/-!
# Sections of a quasi-coherent module form an fpqc sheaf, I: the affine chart

Topic `Literature/AlgebraicGeometry/Morphisms`, namespace `Literature.AlgebraicGeometry.Morphisms`.  THEOREMS ONLY; no definition, no
named fact, no instance, no notation, no `sorry`.

[SGA1] Exp. VIII Thm. 1.1, Cor. 1.2 / [StacksProject, Tag 023M] / [GortzWedhorn2020] Thm. 14.66: for an fpqc covering `g : Z → X` and a
quasi-coherent `𝒪_X`-module `M`, the sections of `M` are the equaliser of the two pull-backs `p₁^*, p₂^*` of sections of `g^*M` to the
kernel pair `p₁, p₂ : Z ×_X Z ⇉ Z`.  This file is the AFFINE CHART of that statement, for `g` flat and surjective, the kernel pair given
by ANY cartesian square `IsPullback p₁ p₂ g g`, and an affine open `V ⊆ X` with `U = g⁻¹V` and `U₂ = p₁⁻¹U ∩ p₂⁻¹U` affine:

* the two COFACES `s ↦ p₁^*s|_{U₂}`, `s ↦ p₂^*s|_{U₂}` `: Γ(g⁻¹V, g^*M) → Γ(U₂, (p₁ ≫ g)^*M)` (spelled with Mathlib's `pullbackComp` /
  `pullbackCongr` on unit sections `η`, the second read in `(p₁ ≫ g)^*M`) commute with restriction to `W ⊆ V` (`cofaceFst_map`,
  `cofaceSnd_map`) and agree on pulled-back sections (`cofaceFst_unitSection`, `cofaceSnd_unitSection` — both give `η_{p₁ ≫ g}(m)|_{U₂}`);
* `Γ(V) → Γ(U)` is faithfully flat (`faithfullyFlat_appLE`: Mathlib `Flat.flat_appLE` + surjectivity read through `fromSpec`);
  `Γ(U₂) = Γ(U) ⊗_{Γ(V)} Γ(U)` through `p₁^♯, p₂^♯` (`exists_ringEquiv_tensorProduct_kernelPair`: Mathlib `isIso_pushoutSection_of_isAffineOpen`);
  `Γ(U, g^*M)`, `Γ(U₂, (p₁ ≫ g)^*M)` are the base changes of `Γ(V, M)` (★ `Modules/CechBaseChangeHom.isBaseChange_unitSectionLE`);
* hence, by Amitsur's degree-zero exactness in base-change-data form (★ `RingTheory/Flat/AmitsurDescentData`):
  **`unitSection_injective_of_affine`** (`η : Γ(V, M) → Γ(g⁻¹V, g^*M)` is injective) and **`existsUnique_unitSection_eq_of_affine`** (a
  section of `g^*M` over `g⁻¹V` whose two cofaces agree is `η(m)` for a unique `m ∈ Γ(V, M)`).

The gluing over all opens of `X` (for `g` affine) is `Morphisms/SectionsFpqcDescent`.  HC_CM is proved only modulo the 7 printed citations
until rung 0 closes; nothing here is about HC.

## References
* [SGA1] A. Grothendieck, *SGA 1*, Exp. VIII §1, Thm. 1.1, Cor. 1.2.
* [StacksProject] The Stacks Project, Tag 023M (Descent, Lemma 35.3.6).
* [GortzWedhorn2020] U. Görtz, T. Wedhorn, *Algebraic Geometry I*, 2nd ed. (2020), Thm. 14.66, Prop. 14.68.
-/

noncomputable section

::::

▶ **The problem**
An exact copy of every record above is what's needed here.

▶ **Result of this task**
/-!
# Sections of a quasi-coherent module form an fpqc sheaf, I: the affine chart

Topic `Literature/AlgebraicGeometry/Morphisms`, namespace `Literature.AlgebraicGeometry.Morphisms`.  THEOREMS ONLY; no definition, no
named fact, no instance, no notation, no `sorry`.

[SGA1] Exp. VIII Thm. 1.1, Cor. 1.2 / [StacksProject, Tag 023M] / [GortzWedhorn2020] Thm. 14.66: for an fpqc covering `g : Z → X` and a
quasi-coherent `𝒪_X`-module `M`, the sections of `M` are the equaliser of the two pull-backs `p₁^*, p₂^*` of sections of `g^*M` to the
kernel pair `p₁, p₂ : Z ×_X Z ⇉ Z`.  This file is the AFFINE CHART of that statement, for `g` flat and surjective, the kernel pair given
by ANY cartesian square `IsPullback p₁ p₂ g g`, and an affine open `V ⊆ X` with `U = g⁻¹V` and `U₂ = p₁⁻¹U ∩ p₂⁻¹U` affine:

* the two COFACES `s ↦ p₁^*s|_{U₂}`, `s ↦ p₂^*s|_{U₂}` `: Γ(g⁻¹V, g^*M) → Γ(U₂, (p₁ ≫ g)^*M)` (spelled with Mathlib's `pullbackComp` /
  `pullbackCongr` on unit sections `η`, the second read in `(p₁ ≫ g)^*M`) commute with restriction to `W ⊆ V` (`cofaceFst_map`,
  `cofaceSnd_map`) and agree on pulled-back sections (`cofaceFst_unitSection`, `cofaceSnd_unitSection` — both give `η_{p₁ ≫ g}(m)|_{U₂}`);
* `Γ(V) → Γ(U)` is faithfully flat (`faithfullyFlat_appLE`: Mathlib `Flat.flat_appLE` + surjectivity read through `fromSpec`);
  `Γ(U₂) = Γ(U) ⊗_{Γ(V)} Γ(U)` through `p₁^♯, p₂^♯` (`exists_ringEquiv_tensorProduct_kernelPair`: Mathlib `isIso_pushoutSection_of_isAffineOpen`);
  `Γ(U, g^*M)`, `Γ(U₂, (p₁ ≫ g)^*M)` are the base changes of `Γ(V, M)` (★ `Modules/CechBaseChangeHom.isBaseChange_unitSectionLE`);
* hence, by Amitsur's degree-zero exactness in base-change-data form (★ `RingTheory/Flat/AmitsurDescentData`):
  **`unitSection_injective_of_affine`** (`η : Γ(V, M) → Γ(g⁻¹V, g^*M)` is injective) and **`existsUnique_unitSection_eq_of_affine`** (a
  section of `g^*M` over `g⁻¹V` whose two cofaces agree is `η(m)` for a unique `m ∈ Γ(V, M)`).

The gluing over all opens of `X` (for `g` affine) is `Morphisms/SectionsFpqcDescent`.  HC_CM is proved only modulo the 7 printed citations
until rung 0 closes; nothing here is about HC.

## References
* [SGA1] A. Grothendieck, *SGA 1*, Exp. VIII §1, Thm. 1.1, Cor. 1.2.
* [StacksProject] The Stacks Project, Tag 023M (Descent, Lemma 35.3.6).
* [GortzWedhorn2020] U. Görtz, T. Wedhorn, *Algebraic Geometry I*, 2nd ed. (2020), Thm. 14.66, Prop. 14.68.
-/

noncomputable section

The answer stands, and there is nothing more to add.